/-- ★ **The even virtual kernel when every base prime is `≡ ±1 (mod 8)`.** If `(2/P_b) = +1` for all `b` and `μ` is odd, then
`(u, v) ∈ 𝒦_ev ⟺ L(u+v) = 0 ∧ ⟨m, u+v⟩ = 0 ∧ Lᵀ v = 0`. -/
theorem mem_evenVirtualKernel_iff_of_negTwo_false (hd : ∀ b, negTwo (base.cls b) = false)
    (hμ : (∑ b, bz (negNegOne (base.cls b))) = 1) (p : (Fin (k + 1) → ZMod 2) × (Fin (k + 1) → ZMod 2)) :
    p ∈ base.evenVirtualKernel ↔
      ((∀ i, (∑ j, bz (base.neg i j) * (p.1 j + p.1 i)) + ∑ j, bz (base.neg i j) * (p.2 j + p.2 i) = 0) ∧
       ((∑ j, bz (negNegOne (base.cls j)) * p.1 j) + ∑ j, bz (negNegOne (base.cls j)) * p.2 j = 0) ∧
       (∀ i, (∑ j, bz (base.neg i j) * (p.2 j + p.2 i)) + bz (negNegOne (base.cls i)) * (∑ j, bz (negNegOne (base.cls j)) * p.2 j) +
          bz (negNegOne (base.cls i)) * p.2 i = 0)) := by
  have h2 : ∀ x : ZMod 2, x + x = 0 := by decide
  have hd0 : ∀ b, bz (negTwo (base.cls b)) = 0 := fun b => by rw [hd b]; rfl
  rw [mem_evenVirtualKernel_iff]
  simp only [hd0, zero_mul, add_zero, zero_add]
  constructor
  · rintro ⟨hE1, hE2⟩
    -- sum the second equations: `⟨m,v⟩ + ⟨m,u⟩ = 0`
    have hs : (∑ i, ((∑ j, bz (base.neg i j) * (p.2 j + p.2 i)) + bz (negNegOne (base.cls i)) * p.2 i +
        bz (negNegOne (base.cls i)) * ∑ j, bz (negNegOne (base.cls j)) * p.1 j)) = 0 :=
      Finset.sum_eq_zero fun i _ => hE2 i
    rw [Finset.sum_add_distrib, Finset.sum_add_distrib, sum_lap_eq, hμ, ← Finset.sum_mul, hμ] at hs
    have hM : (∑ j, bz (negNegOne (base.cls j)) * p.1 j) + ∑ j, bz (negNegOne (base.cls j)) * p.2 j = 0 := by
      linear_combination hs - h2 (∑ j, bz (negNegOne (base.cls j)) * p.2 j)
    refine ⟨fun i => ?_, hM, fun i => ?_⟩
    · have e1 := hE1 i
      have e2 := hE2 i
      linear_combination e1 + e2 - h2 (bz (negNegOne (base.cls i)) * p.2 i) -
        h2 (bz (negNegOne (base.cls i)) * ∑ j, bz (negNegOne (base.cls j)) * p.1 j)
    · have e2 := hE2 i
      linear_combination e2 + bz (negNegOne (base.cls i)) * hM -
        h2 (bz (negNegOne (base.cls i)) * ∑ j, bz (negNegOne (base.cls j)) * p.1 j)
  · rintro ⟨hL, hM, hT⟩
    refine ⟨fun i => ?_, fun i => ?_⟩
    · have e1 := hL i
      have e3 := hT i
      linear_combination e1 - e3 + bz (negNegOne (base.cls i)) * hM + h2 (bz (negNegOne (base.cls i)) * p.2 i)
    · have e3 := hT i
      linear_combination e3 - bz (negNegOne (base.cls i)) * hM + h2 (bz (negNegOne (base.cls i)) * ∑ j, bz (negNegOne (base.cls j)) * p.1 j)
import Summits.QuantumFields.YangMills.Theorems.LuscherReductionTwistedTraceScalingInnerKernelComparison
import HarnessLib

/-!
# Negative-side bookkeeping R35 for C4 INNER, bricks (ST)/(OD) of COARSE-DESIGN §24.4: ONE-SIDED pointwise domination `0 ≤ K̃ ≤ (1+η₀)·M` by a gapped model kernel `M`
# transfers NEITHER the stiff gap NOR the off-diagonal vanishing to `K̃` — even at `η₀ = 0`; the TWO-SIDED currency `|K̃ − M| ≤ η₀·M` does, with loss `η₀·μ₀(M)` (attained)
# (crux `TwistedTraceScaling` stmt-QuantumFields-20203, skeleton «twolattice» rev 3, stub S-BASE, sub-target C4-CORE; disprover cycle 28, `Cruxes/TwistedTraceScaling/Disproof.lean` §AF)

Lane A's plan of record for the Born–Oppenheimer package on the soft tube (COARSE-DESIGN §24.4) states the stiff brick as
«(ST) STIFF: `T(v) ≤ (1−θ)σμ₀‖v‖²_w` for `v` fibrewise `⊥ Ω*`: pointwise domination `K̃ ≤ (1+η₀)·M` on core×core by the TWISTED frozen model `M` + the gap of `M` on `Ω*^⊥`».
Read literally (ONE-sided entrywise domination) that inference is invalid, and so is its off-diagonal analogue (OD): every `v ⊥ Ω*` is sign-changing, and a one-sided
entrywise bound controls `Σ vᵢK̃ᵢⱼvⱼ` only through `Σ |vᵢ|Mᵢⱼ|vⱼ| ≤ μ₀(M)‖v‖²` — the TOP of `M`, no gap.  Finite witnesses (all on `Fin 2`, `Ω = (1,1)`, `v = (1,−1)`,
`M = [[2,1],[1,2]]`: Perron value `μ₀ = 3` on `Ω`, value `g = 1` on `Ω^⊥`):
* `domination_witness` / ★ `not_gap_of_oneSided_domination` — `K = [[2,0],[0,2]]`: `0 ≤ K ≤ M` entrywise (`η₀ = 0`), yet `Σ vKv = 2‖v‖² > g‖v‖²`; the general inference
  rule «entrywise `0 ≤ K ≤ (1+η)M` ∧ `M`-gap `g` on `Ω^⊥` ⟹ `K`-bound `(1+η)g` on `Ω^⊥`» is refuted over every finite index type;
* ★ `not_offdiag_of_oneSided_domination` — `K = [[2,0],[0,1]]`: `0 ≤ K ≤ M`, `Σ ΩMv = 0` for all `v ⊥ Ω`, yet `Σ ΩKv = 1 ≠ 0`: domination does not transfer (OD) either;
* `not_operator_le_of_entrywise_le` — the same `K = 2·𝟙 ≤ M` entrywise is NOT `≤ M` as a quadratic form (`vᵀ(M−K)v = −2 < 0`): pointwise (Laplace-asymptotic) information is
  not operator order, which is what WOULD transfer a gap;
* `form_le_of_twoSided_near` (+ `form_le_gap_add_of_twoSided_near`) — the valid currency: entrywise `|K − M| ≤ η·M` ⟹ `Σ vKv ≤ Σ vMv + η·Σ|v|M|v|`, hence
  `≤ (g + η·μ₀)‖v‖²` on `Ω^⊥` — the loss is `η·μ₀(M)`, NOT `η·g`;
* ★ `twoSided_loss_attained` — for every `0 ≤ η ≤ 1`, `K_η = [[2(1+η), 1−η],[1−η, 2(1+η)]]` is two-sided `η`-near `M` and `Σ vK_ηv = (g + η·μ₀)‖v‖²` exactly: the
  loss `η·μ₀` cannot be improved.
READING for lane A (paper, Disproof §AF): the Mehler-currency bricks O′/O′⁺ (`true_boOrth_le`, `true_boOrth_le_add`, `true_boProj_boOrth_add`) already take the TWO-sided
`hnear : |K₂ − k⊗K| ≤ η·k⊗K (+ τ)`; the owed Laplace bricks (ST)/(OD) of §24.4 must therefore be DELIVERED two-sided on core×core (`|K̃ − M| ≤ η₀M`; one-sided/absolute
tails only where `M`'s own form is negligible), with `η₀ ≪ θ` = the fibre gap fraction of `M` (order one in `L`-units at fixed `L`, so `η₀ = o(1)` suffices for (ST), while
SLOW/FLOOR need the additive `κ = o(λ_b)` of `slow_clause_of_bricks` / `floor_clause_of_bricks`).  Nothing here refutes a landed file; it pins the shape of two owed ones.
HONEST FRAMING: elementary finite-dimensional linear algebra about a stub (S-BASE, C4) of a child of the CONDITIONAL reduction route R2b1; not `¬TwistedTraceScaling`,
not a gap, not Clay.

## References
* B. Helffer, *Spectral Theory and its Applications*, CUP 2013, Lemma 7.1 (Schur's test). [Helffer2013]
* M. Lüscher, Nucl. Phys. B219 (1983) 233, §3. [Luscher1983]
-/

set_option autoImplicit false

namespace Summit.QuantumFields.YangMills.Theorems.TwistedTraceScaling.Negative.R35

open Finset

/-! ## §1 One-sided domination transfers nothing -/

/-- **The witness**: `M = [[2,1],[1,2]]`, `K = 2·𝟙`, `Ω = (1,1)`.  `K` is entrywise between `0` and `M`; `Ω` is `M`'s Perron vector (`MΩ = 3Ω`); on `Ω^⊥` the form of
`M` is `1·‖v‖²` (gap `1 < 3`) while the form of `K` is `2·‖v‖²` on ALL of `ℝ²` (no gap, and `2 > 1`). [folklore] -/
theorem domination_witness :
    let M : Fin 2 → Fin 2 → ℝ := ![![2, 1], ![1, 2]]
    let K : Fin 2 → Fin 2 → ℝ := ![![2, 0], ![0, 2]]
    let Ω : Fin 2 → ℝ := ![1, 1]
    (∀ i j, 0 ≤ K i j ∧ K i j ≤ M i j) ∧ (∀ i j, M i j = M j i) ∧ (∀ i, ∑ j, M i j * Ω j = 3 * Ω i) ∧
      (∀ v : Fin 2 → ℝ, ∑ i, v i * Ω i = 0 → ∑ i, ∑ j, v i * M i j * v j = 1 * ∑ i, v i ^ 2) ∧
      (∀ v : Fin 2 → ℝ, ∑ i, ∑ j, v i * K i j * v j = 2 * ∑ i, v i ^ 2) := by
  refine ⟨?_, ?_, ?_, ?_, ?_⟩
  · intro i j; fin_cases i <;> fin_cases j <;> simp
  · intro i j; fin_cases i <;> fin_cases j <;> simp
  · intro i; fin_cases i <;> simp [Fin.sum_univ_two] <;> norm_num
  · intro v hv
    simp only [Fin.sum_univ_two, Matrix.cons_val_zero, Matrix.cons_val_one, Fin.isValue] at hv ⊢
    have h1 : v 1 = -v 0 := by
      have : v 0 * 1 + v 1 * 1 = 0 := by simpa using hv
      linarith
    simp [h1]; ring
  · intro v
    simp [Fin.sum_univ_two]; ring

/-- ★ **ONE-SIDED DOMINATION DOES NOT TRANSFER A GAP.**  The inference rule «`0 ≤ η`, `M` symmetric, `0 ≤ K ≤ (1+η)·M` entrywise, `Σ vMv ≤ g‖v‖²` for all `v ⊥ Ω`
⟹ `Σ vKv ≤ (1+η)g‖v‖²` for all `v ⊥ Ω`» is FALSE (already for `ι = Fin 2`, `η = 0`, the witness above with `v = (1,−1)`: `4 ≤ 2` fails). [folklore] -/
theorem not_gap_of_oneSided_domination :
    ¬ ∀ (ι : Type) [Fintype ι] (K M : ι → ι → ℝ) (Ω : ι → ℝ) (η g : ℝ), 0 ≤ η → (∀ i j, M i j = M j i) →
        (∀ i j, 0 ≤ K i j) → (∀ i j, K i j ≤ (1 + η) * M i j) →
        (∀ v : ι → ℝ, ∑ i, v i * Ω i = 0 → ∑ i, ∑ j, v i * M i j * v j ≤ g * ∑ i, v i ^ 2) →
        ∀ v : ι → ℝ, ∑ i, v i * Ω i = 0 → ∑ i, ∑ j, v i * K i j * v j ≤ (1 + η) * g * ∑ i, v i ^ 2 := by
  intro h
  have hM : ∀ v : Fin 2 → ℝ, ∑ i, v i * (![1, 1] : Fin 2 → ℝ) i = 0 →
      ∑ i, ∑ j, v i * (![![2, 1], ![1, 2]] : Fin 2 → Fin 2 → ℝ) i j * v j ≤ 1 * ∑ i, v i ^ 2 := fun v hv =>
    (domination_witness.2.2.2.1 v hv).le
  have := h (Fin 2) ![![2, 0], ![0, 2]] ![![2, 1], ![1, 2]] ![1, 1] 0 1 le_rfl
    (fun i j => by fin_cases i <;> fin_cases j <;> simp) (fun i j => by fin_cases i <;> fin_cases j <;> simp)
    (fun i j => by fin_cases i <;> fin_cases j <;> simp) hM ![1, -1] (by simp [Fin.sum_univ_two])
  simp [Fin.sum_univ_two] at this
  norm_num at this

/-- ★ **ONE-SIDED DOMINATION DOES NOT TRANSFER THE OFF-DIAGONAL VANISHING.**  «`M` symmetric, `0 ≤ K ≤ M` entrywise, `Σᵢⱼ ΩᵢMᵢⱼvⱼ = 0` for all `v ⊥ Ω` ⟹
`Σᵢⱼ ΩᵢKᵢⱼvⱼ = 0` for all `v ⊥ Ω`» is FALSE: `M = [[2,1],[1,2]]`, `K = [[2,0],[0,1]]`, `Ω = (1,1)`, `v = (1,−1)` gives `Σ ΩKv = 1`. [folklore] -/
theorem not_offdiag_of_oneSided_domination :
    ¬ ∀ (ι : Type) [Fintype ι] (K M : ι → ι → ℝ) (Ω : ι → ℝ), (∀ i j, M i j = M j i) → (∀ i j, 0 ≤ K i j) → (∀ i j, K i j ≤ M i j) →
        (∀ v : ι → ℝ, ∑ i, v i * Ω i = 0 → ∑ i, ∑ j, Ω i * M i j * v j = 0) →
        ∀ v : ι → ℝ, ∑ i, v i * Ω i = 0 → ∑ i, ∑ j, Ω i * K i j * v j = 0 := by
  intro h
  have hM : ∀ v : Fin 2 → ℝ, ∑ i, v i * (![1, 1] : Fin 2 → ℝ) i = 0 →
      ∑ i, ∑ j, (![1, 1] : Fin 2 → ℝ) i * (![![2, 1], ![1, 2]] : Fin 2 → Fin 2 → ℝ) i j * v j = 0 := fun v hv => by
    simp only [Fin.sum_univ_two, Matrix.cons_val_zero, Matrix.cons_val_one, Fin.isValue] at hv ⊢
    have h1 : v 1 = -v 0 := by
      have : v 0 * 1 + v 1 * 1 = 0 := by simpa using hv
      linarith
    simp [h1]
  have := h (Fin 2) ![![2, 0], ![0, 1]] ![![2, 1], ![1, 2]] ![1, 1]
    (fun i j => by fin_cases i <;> fin_cases j <;> simp) (fun i j => by fin_cases i <;> fin_cases j <;> simp)
    (fun i j => by fin_cases i <;> fin_cases j <;> simp) hM ![1, -1] (by simp [Fin.sum_univ_two])
  simp [Fin.sum_univ_two] at this
  norm_num at this

/-- **Entrywise order is not operator order**: the same `K = 2·𝟙 ≤ M = [[2,1],[1,2]]` entrywise has `Σᵢⱼ vᵢ(Mᵢⱼ − Kᵢⱼ)vⱼ = −2 < 0` at `v = (1,−1)` — so `K ≰ M` as forms
(operator domination WOULD transfer the gap; a pointwise kernel evaluation does not give it). [folklore] -/
theorem not_operator_le_of_entrywise_le :
    ¬ ∀ (ι : Type) [Fintype ι] (K M : ι → ι → ℝ), (∀ i j, M i j = M j i) → (∀ i j, 0 ≤ K i j) → (∀ i j, K i j ≤ M i j) →
        ∀ v : ι → ℝ, ∑ i, ∑ j, v i * K i j * v j ≤ ∑ i, ∑ j, v i * M i j * v j := by
  intro h
  have := h (Fin 2) ![![2, 0], ![0, 2]] ![![2, 1], ![1, 2]]
    (fun i j => by fin_cases i <;> fin_cases j <;> simp) (fun i j => by fin_cases i <;> fin_cases j <;> simp)
    (fun i j => by fin_cases i <;> fin_cases j <;> simp) ![1, -1]
  simp [Fin.sum_univ_two] at this
  norm_num at this

/-! ## §2 The two-sided currency: valid, with loss `η·μ₀(M)`, and that loss is attained -/

variable {ι : Type*} [Fintype ι]

/-- **Two-sided nearness controls sign-changing forms** (finite Schur bookkeeping): `|K − M| ≤ η·M` entrywise (which forces `η·M ≥ 0`) gives
`Σ vKv ≤ Σ vMv + η·Σ |v|M|v|`. [cite: Helffer2013, Lemma 7.1] -/
theorem form_le_of_twoSided_near {K M : ι → ι → ℝ} {η : ℝ} (hnear : ∀ i j, |K i j - M i j| ≤ η * M i j) (v : ι → ℝ) :
    ∑ i, ∑ j, v i * K i j * v j ≤ ∑ i, ∑ j, v i * M i j * v j + η * ∑ i, ∑ j, |v i| * M i j * |v j| := by
  have hterm : ∀ i j, v i * K i j * v j ≤ v i * M i j * v j + η * (|v i| * M i j * |v j|) := fun i j => by
    have h1 : v i * (K i j - M i j) * v j ≤ |v i| * (η * M i j) * |v j| := by
      calc v i * (K i j - M i j) * v j ≤ |v i * (K i j - M i j) * v j| := le_abs_self _
        _ = |v i| * |K i j - M i j| * |v j| := by rw [abs_mul, abs_mul]
        _ ≤ |v i| * (η * M i j) * |v j| :=
            mul_le_mul_of_nonneg_right (mul_le_mul_of_nonneg_left (hnear i j) (abs_nonneg _)) (abs_nonneg _)
    nlinarith [h1]
  calc ∑ i, ∑ j, v i * K i j * v j ≤ ∑ i, ∑ j, (v i * M i j * v j + η * (|v i| * M i j * |v j|)) :=
        sum_le_sum fun i _ => sum_le_sum fun j _ => hterm i j
    _ = ∑ i, ∑ j, v i * M i j * v j + η * ∑ i, ∑ j, |v i| * M i j * |v j| := by
        simp only [sum_add_distrib, mul_sum]

/-- **Gap transfer in the two-sided currency, with loss `η·μ₀`**: if moreover `Σ uMu ≤ μ₀‖u‖²` for all `u` (applied to `|v|`) and `Σ vMv ≤ g‖v‖²` for the given `v`, then
`Σ vKv ≤ (g + η·μ₀)‖v‖²` (`η ≥ 0`). [cite: Helffer2013, Lemma 7.1] [cite: Luscher1983, §3] -/
theorem form_le_gap_add_of_twoSided_near {K M : ι → ι → ℝ} {η μ₀ g : ℝ} (hη : 0 ≤ η)
    (hnear : ∀ i j, |K i j - M i j| ≤ η * M i j) (htop : ∀ u : ι → ℝ, ∑ i, ∑ j, u i * M i j * u j ≤ μ₀ * ∑ i, u i ^ 2)
    {v : ι → ℝ} (hgap : ∑ i, ∑ j, v i * M i j * v j ≤ g * ∑ i, v i ^ 2) :
    ∑ i, ∑ j, v i * K i j * v j ≤ (g + η * μ₀) * ∑ i, v i ^ 2 := by
  have h1 := form_le_of_twoSided_near hnear v
  have h2 := htop (fun i => |v i|)
  have h3 : ∑ i, (fun i => |v i|) i ^ 2 = ∑ i, v i ^ 2 := sum_congr rfl fun i _ => by simp [sq_abs]
  rw [h3] at h2
  have h4 : η * ∑ i, ∑ j, |v i| * M i j * |v j| ≤ η * (μ₀ * ∑ i, v i ^ 2) := mul_le_mul_of_nonneg_left h2 hη
  nlinarith [h1, h4, hgap]

/-- ★ **THE LOSS `η·μ₀` IS ATTAINED** (so two-sided nearness certifies a gap on `Ω^⊥` only when `η·μ₀(M) <` the gap `μ₀ − g`): for every `0 ≤ η ≤ 1`,
`K_η = [[2(1+η), 1−η],[1−η, 2(1+η)]] ≥ 0` is entrywise two-sided `η`-near `M = [[2,1],[1,2]]` (`μ₀ = 3` on `Ω = (1,1)`, `g = 1` on `Ω^⊥`), and at `v = (1,−1) ⊥ Ω`
`Σ vK_ηv = 2 + 6η = (g + η·μ₀)·‖v‖²` exactly. [folklore] -/
theorem twoSided_loss_attained {η : ℝ} (hη0 : 0 ≤ η) (hη1 : η ≤ 1) :
    let M : Fin 2 → Fin 2 → ℝ := ![![2, 1], ![1, 2]]
    let K : Fin 2 → Fin 2 → ℝ := ![![2 * (1 + η), 1 - η], ![1 - η, 2 * (1 + η)]]
    let v : Fin 2 → ℝ := ![1, -1]
    (∀ i j, 0 ≤ M i j ∧ 0 ≤ K i j) ∧ (∀ i j, |K i j - M i j| ≤ η * M i j) ∧ (∀ u : Fin 2 → ℝ, ∑ i, ∑ j, u i * M i j * u j ≤ 3 * ∑ i, u i ^ 2) ∧
      (∑ i, v i * (![1, 1] : Fin 2 → ℝ) i = 0) ∧ (∑ i, ∑ j, v i * M i j * v j = 1 * ∑ i, v i ^ 2) ∧
      (∑ i, ∑ j, v i * K i j * v j = (1 + η * 3) * ∑ i, v i ^ 2) := by
  refine ⟨?_, ?_, ?_, ?_, ?_, ?_⟩
  · intro i j; fin_cases i <;> fin_cases j <;> simp <;> linarith
  · intro i j
    fin_cases i <;> fin_cases j <;> simp
    · rw [show 2 * (1 + η) - 2 = 2 * η by ring, abs_of_nonneg (by linarith)]; linarith
    · exact (abs_of_nonneg hη0).le
    · exact (abs_of_nonneg hη0).le
    · rw [show 2 * (1 + η) - 2 = 2 * η by ring, abs_of_nonneg (by linarith)]; linarith
  · intro u
    simp [Fin.sum_univ_two]
    nlinarith [sq_nonneg (u 0 - u 1)]
  · simp [Fin.sum_univ_two]
  · simp [Fin.sum_univ_two]; norm_num
  · simp [Fin.sum_univ_two]; ring

end Summit.QuantumFields.YangMills.Theorems.TwistedTraceScaling.Negative.R35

________________________________________

In the records, how many lines hold the word "YangMills"? Answer with the number and no other words.

3